▶ _Provided data_
import Mathlib
import HarnessLib
import Summits.MatrixMultiplication.MatrixMultiplication.Theorems.OutsiderSandwichToricCeilingPowSubTwoRules

/-!
# OutsiderSandwich — tight-frame toric ceiling `⟨3^N - 2⟩`, part 3/5: the PURE and CROSSED
slices
(decomp-mm lens 4, gen 45, kernel K45; THESES-FREE, `ω`-free; helper toward `LaserTangency`,
stmt-32268 — the extremal subrank/packing cells of the literal host `kroneckerPow (cwTensor ℂ 2) N`)

LABEL.  TORIC · uniform in `N` · NEC-side instrument; induction steps (part 5 carries the theorem).

WHAT.  Given a diagonal-free perfect matching of `D_m ∖ (X, Y, Z)` for EVERY admissible co-size-2
triple over `Word m` (the induction hypothesis `ih`), two DISTINCT such matchings over
`Word (m+1)` when the pivot coordinate `p` carries a doubled pair:
* `twoPM_pure` — `x₁ₚ = x₂ₚ = a`, `y₁ₚ = y₂ₚ = a + d` (then `z₁ₚ = z₂ₚ = a + 2d`): the slot
  `(a, a+d, a+2d)` carries the tail instance, the two other slots are full layers matched by a
  parallel class `δ`; `δ = 1, 2` give two matchings (`glue_inj`, `par_one_ne_two`).
* `crossed_core` / `twoPM_crossedX` — `x₁ₚ = x₂ₚ = a`, `{y₁ₚ, y₂ₚ} = {z₁ₚ, z₂ₚ} = {b, c}`: primary
  direction `d = b - a`; slot `a` carries the co-size-2 tail instance
  `({x₁', x₂'}, {y_b', B₁}, {z_c', C₂})` (induction), slots `b`, `c` carry stars, plus two auxiliary
  triples in the slots `(c, b, a)`, `(b, a, c)` with tails from the flip rule (part 2, `cr_spec`);
  every triple over the `A`-layer `a` has `B`-letter `b`.  The MIRROR construction (`b ↔ c`) has
  `B`-letter `c` there, so the two matchings differ (a vertex `(a, u)` with `u ∉ {x₁', x₂'}` exists
  as `3^m ≥ 3`).
-/

set_option linter.dupNamespace false

namespace Summit.MatrixMultiplication.MatrixMultiplication.Theorems.OutsiderSandwichToricCeilingPowSubTwoCrossed

open Finset
open Summit.MatrixMultiplication.MatrixMultiplication.Theorems.OutsiderSandwichToricCeiling (dSlot)
open Summit.MatrixMultiplication.MatrixMultiplication.Theorems.OutsiderSandwichToricCeilingPowFibres
  (Word Tr3 slotB frame)
open Summit.MatrixMultiplication.MatrixMultiplication.Theorems.OutsiderSandwichToricCeilingPowSubTwoGlue
open Summit.MatrixMultiplication.MatrixMultiplication.Theorems.OutsiderSandwichToricCeilingPowSubTwoRules

variable {m : ℕ}

/-! ## §6a The PURE and CROSSED slices -/

/-- PURE SLICE: all three pairs doubled at the pivot (`x`'s in layer `a`, `y`'s in `a + d`,
`z`'s in `a + 2d`).  Glue the induction matching in the slot `(a, a+d, a+2d)` with parallel classes
in the two other slots; the two parallel classes of one full slot give two matchings. -/
theorem twoPM_pure (ih : ∀ x₁ x₂ y₁ y₂ z₁ z₂ : Word m, x₁ ≠ x₂ → y₁ ≠ y₂ → z₁ ≠ z₂ →
      (∀ i, twice (x₁ i) (x₂ i) (y₁ i) (y₂ i) (z₁ i) (z₂ i) = true) →
      ∃ P, isPM P {x₁, x₂} {y₁, y₂} {z₁, z₂} = true)
    (hm : 1 ≤ m) {p : Fin (m + 1)} {x₁ x₂ y₁ y₂ z₁ z₂ : Word (m + 1)}
    (hx : x₁ ≠ x₂) (hy : y₁ ≠ y₂) (hz : z₁ ≠ z₂)
    (hadm : ∀ i, twice (x₁ i) (x₂ i) (y₁ i) (y₂ i) (z₁ i) (z₂ i) = true)
    (hxp : x₁ p = x₂ p) (hyp : y₁ p = y₂ p) :
    ∃ P₁ P₂, P₁ ≠ P₂ ∧ isPM P₁ {x₁, x₂} {y₁, y₂} {z₁, z₂} = true ∧
      isPM P₂ {x₁, x₂} {y₁, y₂} {z₁, z₂} = true := by
  obtain ⟨hd, hy₁, hz₁, hz₂⟩ := pure_letters _ _ _ _ _ _ (hadm p) hxp hyp
  generalize ha : x₁ p = a at hd hy₁ hz₁ hz₂ hxp
  generalize hdd : y₁ p - a = d at hd hy₁ hz₁ hz₂
  have hX2 : x₂ p = a := hxp.symm
  have hY2 : y₂ p = a + d := hyp ▸ hy₁
  obtain ⟨n₁, n₂, n₃⟩ := F3.lift_ne a d hd
  obtain ⟨Qa, hQa⟩ := ih (tl p x₁) (tl p x₂) (tl p y₁) (tl p y₂) (tl p z₁) (tl p z₂)
    (tl_ne hx (ha.trans hX2.symm)) (tl_ne hy hyp) (tl_ne hz (hz₁.trans hz₂.symm)) (fun j => hadm _)
  have build : ∀ δ : Fin 3, δ ≠ 0 → isPM (glue p d ∅ fun a' => if a' = a then Qa else
      univ.image (tr fun _ => δ)) {x₁, x₂} {y₁, y₂} {z₁, z₂} = true := by
    intro δ hδ
    refine isPM_glue hd (by simp) (by simp) (by simp) (by simp) (by simp) (by simp) (by simp) ?_
    intro a'
    by_cases ha' : a' = a
    · subst ha'
      have e1 : layer p a' ({x₁, x₂} ∪ (∅ : Finset (Tr3 (m + 1))).image (fun t => t.1)) =
          {tl p x₁, tl p x₂} := by
        ext u; simp [ins_eq_iff, ha, hX2]
      have e2 : layer p (a' + d) ({y₁, y₂} ∪ (∅ : Finset (Tr3 (m + 1))).image (fun t => t.2.1)) =
          {tl p y₁, tl p y₂} := by
        ext u; simp [ins_eq_iff, hy₁, hY2]
      have e3 : layer p (a' + d + d) ({z₁, z₂} ∪ (∅ : Finset (Tr3 (m + 1))).image (fun t => t.2.2))
          = {tl p z₁, tl p z₂} := by
        ext u; simp [ins_eq_iff, hz₁, hz₂]
      rw [e1, e2, e3, if_pos rfl]
      exact hQa
    · have e1 : layer p a' ({x₁, x₂} ∪ (∅ : Finset (Tr3 (m + 1))).image (fun t => t.1)) = ∅ := by
        ext u; simp [ins_eq_iff, ha, hX2, ha']
      have e2 : layer p (a' + d) ({y₁, y₂} ∪ (∅ : Finset (Tr3 (m + 1))).image (fun t => t.2.1))
          = ∅ := by
        ext u; simp [ins_eq_iff, hy₁, hY2, ha']
      have e3 : layer p (a' + d + d) ({z₁, z₂} ∪ (∅ : Finset (Tr3 (m + 1))).image (fun t => t.2.2))
          = ∅ := by
        ext u; simp [ins_eq_iff, hz₁, hz₂, ha']
      rw [e1, e2, e3, if_neg ha']
      exact isPM_par δ hδ
  refine ⟨_, _, fun e => ?_, build 1 (by decide), build 2 (by decide)⟩
  have h := (glue_inj hd (by simp) (by simp) e).2 (a + 1)
  simp only [if_neg (F3.add_one_ne a)] at h
  exact par_one_ne_two hm h

/-- CROSSED CORE: `x₁, x₂` in layer `a`; `y_b, z_b` in layer `a + d`; `y_c, z_c` in layer
`a + 2d`.  Primary direction `d`: slot `a` carries the co-size-2 instance
`({x₁', x₂'}, {y_b', B₁}, {z_c', C₂})` (induction), slots `a + d`, `a + 2d` carry stars, and the two
auxiliary triples `T° ∈ (a+2d, a+d, a)`, `T°° ∈ (a+d, a, a+2d)` have tails given by the flip rule.
Every triple of the matching with `A`-letter `a` has `B`-letter `a + d`. -/
theorem crossed_core (ih : ∀ x₁ x₂ y₁ y₂ z₁ z₂ : Word m, x₁ ≠ x₂ → y₁ ≠ y₂ → z₁ ≠ z₂ →
      (∀ i, twice (x₁ i) (x₂ i) (y₁ i) (y₂ i) (z₁ i) (z₂ i) = true) →
      ∃ P, isPM P {x₁, x₂} {y₁, y₂} {z₁, z₂} = true)
    (hm : 1 ≤ m) {p : Fin (m + 1)} {a d : Fin 3} (hd : d ≠ 0)
    {x₁ x₂ yb yc zb zc : Word (m + 1)} (hx : x₁ ≠ x₂)
    (hX1 : x₁ p = a) (hX2 : x₂ p = a) (hYb : yb p = a + d) (hYc : yc p = a + d + d)
    (hZb : zb p = a + d) (hZc : zc p = a + d + d)
    (hadm : ∀ i, twice (x₁ i) (x₂ i) (yb i) (yc i) (zb i) (zc i) = true) :
    ∃ P, isPM P {x₁, x₂} {yb, yc} {zb, zc} = true ∧ ∀ t ∈ P, t.1 p = a → t.2.1 p = a + d := by
  obtain ⟨n₁, n₂, n₃⟩ := F3.lift_ne a d hd
  have h3 : a + d + d + d = a := F3.add3 a d
  have H := fun j => cr_spec (x₁ (p.succAbove j)) (x₂ (p.succAbove j)) (yb (p.succAbove j))
    (yc (p.succAbove j)) (zb (p.succAbove j)) (zc (p.succAbove j)) (hadm _)
  -- tails of the auxiliary triples
  obtain ⟨A₁, hA₁⟩ : ∃ A₁ : Word m, A₁ = fun j =>
    crA₁ (yb (p.succAbove j)) (yc (p.succAbove j)) (zb (p.succAbove j)) (zc (p.succAbove j)) :=
    ⟨_, rfl⟩
  obtain ⟨B₁, hB₁⟩ : ∃ B₁ : Word m, B₁ = fun j =>
    crB₁ (yb (p.succAbove j)) (yc (p.succAbove j)) (zb (p.succAbove j)) (zc (p.succAbove j)) :=
    ⟨_, rfl⟩
  obtain ⟨C₁, hC₁⟩ : ∃ C₁ : Word m, C₁ = fun j =>
    crC₁ (yb (p.succAbove j)) (yc (p.succAbove j)) (zb (p.succAbove j)) (zc (p.succAbove j)) :=
    ⟨_, rfl⟩
  obtain ⟨A₂, hA₂⟩ : ∃ A₂ : Word m, A₂ = fun j =>
    crA₂ (yb (p.succAbove j)) (yc (p.succAbove j)) (zb (p.succAbove j)) (zc (p.succAbove j)) :=
    ⟨_, rfl⟩
  obtain ⟨B₂, hB₂⟩ : ∃ B₂ : Word m, B₂ = fun j =>
    crB₂ (yb (p.succAbove j)) (yc (p.succAbove j)) (zb (p.succAbove j)) (zc (p.succAbove j)) :=
    ⟨_, rfl⟩
  obtain ⟨C₂, hC₂⟩ : ∃ C₂ : Word m, C₂ = fun j =>
    crC₂ (yb (p.succAbove j)) (yc (p.succAbove j)) (zb (p.succAbove j)) (zc (p.succAbove j)) :=
    ⟨_, rfl⟩
  have F1 : ∀ j, A₁ j ≠ B₁ j ∧ B₁ j ≠ C₁ j ∧ A₁ j ≠ C₁ j := fun j => by
    rw [hA₁, hB₁, hC₁]; exact (H j).1
  have F2 : ∀ j, A₂ j ≠ B₂ j ∧ B₂ j ≠ C₂ j ∧ A₂ j ≠ C₂ j := fun j => by
    rw [hA₂, hB₂, hC₂]; exact (H j).2.1
  have F3s : ∀ j, A₂ j ≠ tl p yc j ∧ tl p yc j ≠ C₁ j ∧ A₂ j ≠ C₁ j := fun j => by
    rw [hA₂, hC₁]; exact (H j).2.2.1
  have F4 : ∀ j, A₁ j ≠ B₂ j ∧ B₂ j ≠ tl p zb j ∧ A₁ j ≠ tl p zb j := fun j => by
    rw [hA₁, hB₂]; exact (H j).2.2.2.1
  have F5 : ∀ j, twice (tl p x₁ j) (tl p x₂ j) (tl p yb j) (B₁ j) (tl p zc j) (C₂ j) = true :=
    fun j => by rw [hB₁, hC₂]; exact (H j).2.2.2.2.1
  have F6 : tl p yb ≠ B₁ := fun e => (H ⟨0, hm⟩).2.2.2.2.2.1 (by
    have h := congrFun e ⟨0, hm⟩; rw [hB₁] at h; exact h.symm)
  have F7 : tl p zc ≠ C₂ := fun e => (H ⟨0, hm⟩).2.2.2.2.2.2 (by
    have h := congrFun e ⟨0, hm⟩; rw [hC₂] at h; exact h.symm)
  -- the three sub-matchings
  obtain ⟨Qa, hQa⟩ := ih (tl p x₁) (tl p x₂) (tl p yb) B₁ (tl p zc) C₂
    (tl_ne hx (hX1.trans hX2.symm)) F6 F7 F5
  have hQb := isPM_star A₂ (tl p yc) C₁ F3s
  have hQc := isPM_star A₁ B₂ (tl p zb) F4
  -- the auxiliary triples
  obtain ⟨T₁, hT₁⟩ : ∃ T₁ : Tr3 (m + 1), T₁ = (ins p (a + d + d) A₁, ins p (a + d) B₁, ins p a C₁) :=
    ⟨_, rfl⟩
  obtain ⟨T₂, hT₂⟩ : ∃ T₂ : Tr3 (m + 1), T₂ = (ins p (a + d) A₂, ins p a B₂, ins p (a + d + d) C₂) :=
    ⟨_, rfl⟩
  refine ⟨glue p d {T₁, T₂} fun a' => if a' = a then Qa else if a' = a + d then
      (univ.erase A₂).image (tr (tl p yc - A₂)) else (univ.erase A₁).image (tr (B₂ - A₁)), ?_, ?_⟩
  · refine isPM_glue hd ?_ ?_ ?_ ?_ ?_ ?_ ?_ ?_
    · intro t ht
      simp only [mem_insert, mem_singleton] at ht
      rcases ht with rfl | rfl
      · rw [hT₁]; exact mk3_mem_tfr.2 ⟨⟨n₂.symm, n₁.symm, n₃.symm⟩, F1⟩
      · rw [hT₂]; exact mk3_mem_tfr.2 ⟨⟨n₁.symm, n₃, n₂⟩, F2⟩
    · exact injOn_pair fun e => by
        rw [hT₁, hT₂] at e; simp only [ins_inj] at e; exact absurd e.1 n₂.symm
    · exact injOn_pair fun e => by
        rw [hT₁, hT₂] at e; simp only [ins_inj] at e; exact absurd e.1 n₁.symm
    · exact injOn_pair fun e => by
        rw [hT₁, hT₂] at e; simp only [ins_inj] at e; exact absurd e.1 n₃
    · intro t ht
      simp only [mem_insert, mem_singleton] at ht
      rcases ht with rfl | rfl
      · rw [hT₁]; simp [ins_eq_iff, hX1, hX2, n₃.symm]
      · rw [hT₂]; simp [ins_eq_iff, hX1, hX2, n₁.symm]
    · intro t ht
      simp only [mem_insert, mem_singleton] at ht
      rcases ht with rfl | rfl
      · rw [hT₁]; simp [ins_eq_iff, hYb, hYc, F6.symm, n₂]
      · rw [hT₂]; simp [ins_eq_iff, hYb, hYc, n₁, n₃]
    · intro t ht
      simp only [mem_insert, mem_singleton] at ht
      rcases ht with rfl | rfl
      · rw [hT₁]; simp [ins_eq_iff, hZb, hZc, n₁, n₃]
      · rw [hT₂]; simp [ins_eq_iff, hZb, hZc, F7.symm, n₂.symm]
    · intro a'
      rcases F3.cases3 a d a' hd with rfl | rfl | rfl
      · have e1 : layer p a' ({x₁, x₂} ∪ ({T₁, T₂} : Finset (Tr3 (m + 1))).image (fun t => t.1))
            = {tl p x₁, tl p x₂} := by
          ext u; simp [hT₁, hT₂, ins_eq_iff, hX1, hX2, n₁, n₃]
        have e2 : layer p (a' + d) ({yb, yc} ∪ ({T₁, T₂} : Finset (Tr3 (m + 1))).image
            (fun t => t.2.1)) = {tl p yb, B₁} := by
          ext u; simp [hT₁, hT₂, ins_eq_iff, hYb, hYc, n₂, n₁.symm]; exact or_comm
        have e3 : layer p (a' + d + d) ({zb, zc} ∪ ({T₁, T₂} : Finset (Tr3 (m + 1))).image
            (fun t => t.2.2)) = {tl p zc, C₂} := by
          ext u; simp [hT₁, hT₂, ins_eq_iff, hZb, hZc, n₂.symm, n₃.symm]
        rw [e1, e2, e3, if_pos rfl]
        exact hQa
      · have e1 : layer p (a + d) ({x₁, x₂} ∪ ({T₁, T₂} : Finset (Tr3 (m + 1))).image
            (fun t => t.1)) = {A₂} := by
          ext u; simp [hT₁, hT₂, ins_eq_iff, hX1, hX2, n₂, n₁.symm]
        have e2 : layer p (a + d + d) ({yb, yc} ∪ ({T₁, T₂} : Finset (Tr3 (m + 1))).image
            (fun t => t.2.1)) = {tl p yc} := by
          ext u; simp [hT₁, hT₂, ins_eq_iff, hYb, hYc, n₂.symm, n₃.symm]
        have e3 : layer p (a + d + d + d) ({zb, zc} ∪ ({T₁, T₂} : Finset (Tr3 (m + 1))).image
            (fun t => t.2.2)) = {C₁} := by
          ext u; simp [hT₁, hT₂, ins_eq_iff, hZb, hZc, h3, n₁, n₃]
        rw [e1, e2, e3, if_neg n₁.symm, if_pos rfl]
        exact hQb
      · have e1 : layer p (a + d + d) ({x₁, x₂} ∪ ({T₁, T₂} : Finset (Tr3 (m + 1))).image
            (fun t => t.1)) = {A₁} := by
          ext u; simp [hT₁, hT₂, ins_eq_iff, hX1, hX2, n₂.symm, n₃.symm]
        have e2 : layer p (a + d + d + d) ({yb, yc} ∪ ({T₁, T₂} : Finset (Tr3 (m + 1))).image
            (fun t => t.2.1)) = {B₂} := by
          ext u; simp [hT₁, hT₂, ins_eq_iff, hYb, hYc, h3, n₁, n₃]
        have e3 : layer p (a + d + d + d + d) ({zb, zc} ∪ ({T₁, T₂} : Finset (Tr3 (m + 1))).image
            (fun t => t.2.2)) = {tl p zb} := by
          ext u; simp [hT₁, hT₂, ins_eq_iff, hZb, hZc, h3, n₂, n₁.symm]
        rw [e1, e2, e3, if_neg n₃.symm, if_neg n₂.symm]
        exact hQc
  · intro t ht hta
    by_cases hA : t ∈ ({T₁, T₂} : Finset (Tr3 (m + 1)))
    · simp only [mem_insert, mem_singleton] at hA
      rcases hA with rfl | rfl
      · rw [hT₁] at hta; simp [n₃.symm] at hta
      · rw [hT₂] at hta; simp [n₁.symm] at hta
    · rw [glue_dir ht hA, hta]

/-- CROSSED SLICE, `x`-form: two matchings from the core construction and its MIRROR (primary
direction `-d`): over the `A`-layer `a` their `B`-letters differ. -/
theorem twoPM_crossedX (ih : ∀ x₁ x₂ y₁ y₂ z₁ z₂ : Word m, x₁ ≠ x₂ → y₁ ≠ y₂ → z₁ ≠ z₂ →
      (∀ i, twice (x₁ i) (x₂ i) (y₁ i) (y₂ i) (z₁ i) (z₂ i) = true) →
      ∃ P, isPM P {x₁, x₂} {y₁, y₂} {z₁, z₂} = true)
    (hm : 1 ≤ m) {p : Fin (m + 1)} {x₁ x₂ y₁ y₂ z₁ z₂ : Word (m + 1)}
    (hx : x₁ ≠ x₂) (hadm : ∀ i, twice (x₁ i) (x₂ i) (y₁ i) (y₂ i) (z₁ i) (z₂ i) = true)
    (hxp : x₁ p = x₂ p) (hyp : y₁ p ≠ y₂ p) :
    ∃ P₁ P₂, P₁ ≠ P₂ ∧ isPM P₁ {x₁, x₂} {y₁, y₂} {z₁, z₂} = true ∧
      isPM P₂ {x₁, x₂} {y₁, y₂} {z₁, z₂} = true := by
  obtain ⟨⟨hxy₁, hxy₂⟩, hz⟩ := crossed_letters _ _ _ _ _ _ (hadm p) hxp hyp
  -- the case `z₁ ~ y₁` (the other case by swapping `z₁, z₂`)
  have key : ∀ {z₁ z₂ : Word (m + 1)},
      (∀ i, twice (x₁ i) (x₂ i) (y₁ i) (y₂ i) (z₁ i) (z₂ i) = true) → z₁ p = y₁ p → z₂ p = y₂ p →
      ∃ P₁ P₂, P₁ ≠ P₂ ∧ isPM P₁ {x₁, x₂} {y₁, y₂} {z₁, z₂} = true ∧
        isPM P₂ {x₁, x₂} {y₁, y₂} {z₁, z₂} = true := by
    intro z₁ z₂ hadm hz₁ hz₂
    obtain ⟨hd, hb, hc, -, -⟩ := F3.third (x₁ p) (y₁ p) (y₂ p) hxy₁ hyp hxy₂
    obtain ⟨hd', hb', hc', -, -⟩ := F3.third (x₁ p) (y₂ p) (y₁ p) hxy₂ (Ne.symm hyp) hxy₁
    obtain ⟨P₁, h₁, dir₁⟩ := crossed_core ih hm hd hx rfl hxp.symm hb.symm hc.symm
      (hz₁.trans hb.symm) (hz₂.trans hc.symm) hadm
    obtain ⟨P₂, h₂, dir₂⟩ := crossed_core ih hm hd' hx rfl hxp.symm hb'.symm hc'.symm
      (hz₂.trans hb'.symm) (hz₁.trans hc'.symm)
      (fun i => twice_swap_z _ _ _ _ _ _ (twice_swap_y _ _ _ _ _ _ (hadm i)))
    rw [pair_comm y₂ y₁, pair_comm z₂ z₁] at h₂
    refine ⟨P₁, P₂, fun e => ?_, h₁, h₂⟩
    obtain ⟨u, hu₁, hu₂⟩ := exists_not_pair hm (tl p x₁) (tl p x₂)
    have hw : ins p (x₁ p) u ∈ P₁.image (fun t => t.1) := by
      rw [(isPM_iff.1 h₁).2.2.2.2.1, mem_sdiff]
      refine ⟨mem_univ _, ?_⟩
      simp [ins_eq_iff, hxp, hu₁, hu₂]
    rw [mem_image] at hw
    obtain ⟨t, ht, htw⟩ := hw
    have hta : t.1 p = x₁ p := by rw [htw, ins_apply_same]
    have e₁ := dir₁ t ht hta
    have e₂ := dir₂ t (e ▸ ht) hta
    rw [hb] at e₁; rw [hb'] at e₂
    exact hyp (e₁.symm.trans e₂)
  rcases hz with ⟨hz₁, hz₂⟩ | ⟨hz₁, hz₂⟩
  · exact key hadm hz₁ hz₂
  · obtain ⟨P₁, P₂, hne, h₁, h₂⟩ :=
      key (fun i => twice_swap_z _ _ _ _ _ _ (hadm i)) hz₂ hz₁
    rw [pair_comm z₂ z₁] at h₁ h₂
    exact ⟨P₁, P₂, hne, h₁, h₂⟩

end Summit.MatrixMultiplication.MatrixMultiplication.Theorems.OutsiderSandwichToricCeilingPowSubTwoCrossed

▶ _Activity_
Retype only this portion of the data above: the line containing "ext u; simp [hT₁, hT₂, ins_eq_iff, hZb, hZc, h3, n₂, n₁.symm]", the line containing "obtain ⟨⟨hxy₁, hxy₂⟩, hz⟩", and all lines between them, exactly.

▶ _Exercise response_
          ext u; simp [hT₁, hT₂, ins_eq_iff, hZb, hZc, h3, n₂, n₁.symm]
        rw [e1, e2, e3, if_neg n₃.symm, if_neg n₂.symm]
        exact hQc
  · intro t ht hta
    by_cases hA : t ∈ ({T₁, T₂} : Finset (Tr3 (m + 1)))
    · simp only [mem_insert, mem_singleton] at hA
      rcases hA with rfl | rfl
      · rw [hT₁] at hta; simp [n₃.symm] at hta
      · rw [hT₂] at hta; simp [n₁.symm] at hta
    · rw [glue_dir ht hA, hta]

/-- CROSSED SLICE, `x`-form: two matchings from the core construction and its MIRROR (primary
direction `-d`): over the `A`-layer `a` their `B`-letters differ. -/
theorem twoPM_crossedX (ih : ∀ x₁ x₂ y₁ y₂ z₁ z₂ : Word m, x₁ ≠ x₂ → y₁ ≠ y₂ → z₁ ≠ z₂ →
      (∀ i, twice (x₁ i) (x₂ i) (y₁ i) (y₂ i) (z₁ i) (z₂ i) = true) →
      ∃ P, isPM P {x₁, x₂} {y₁, y₂} {z₁, z₂} = true)
    (hm : 1 ≤ m) {p : Fin (m + 1)} {x₁ x₂ y₁ y₂ z₁ z₂ : Word (m + 1)}
    (hx : x₁ ≠ x₂) (hadm : ∀ i, twice (x₁ i) (x₂ i) (y₁ i) (y₂ i) (z₁ i) (z₂ i) = true)
    (hxp : x₁ p = x₂ p) (hyp : y₁ p ≠ y₂ p) :
    ∃ P₁ P₂, P₁ ≠ P₂ ∧ isPM P₁ {x₁, x₂} {y₁, y₂} {z₁, z₂} = true ∧
      isPM P₂ {x₁, x₂} {y₁, y₂} {z₁, z₂} = true := by
  obtain ⟨⟨hxy₁, hxy₂⟩, hz⟩ := crossed_letters _ _ _ _ _ _ (hadm p) hxp hyp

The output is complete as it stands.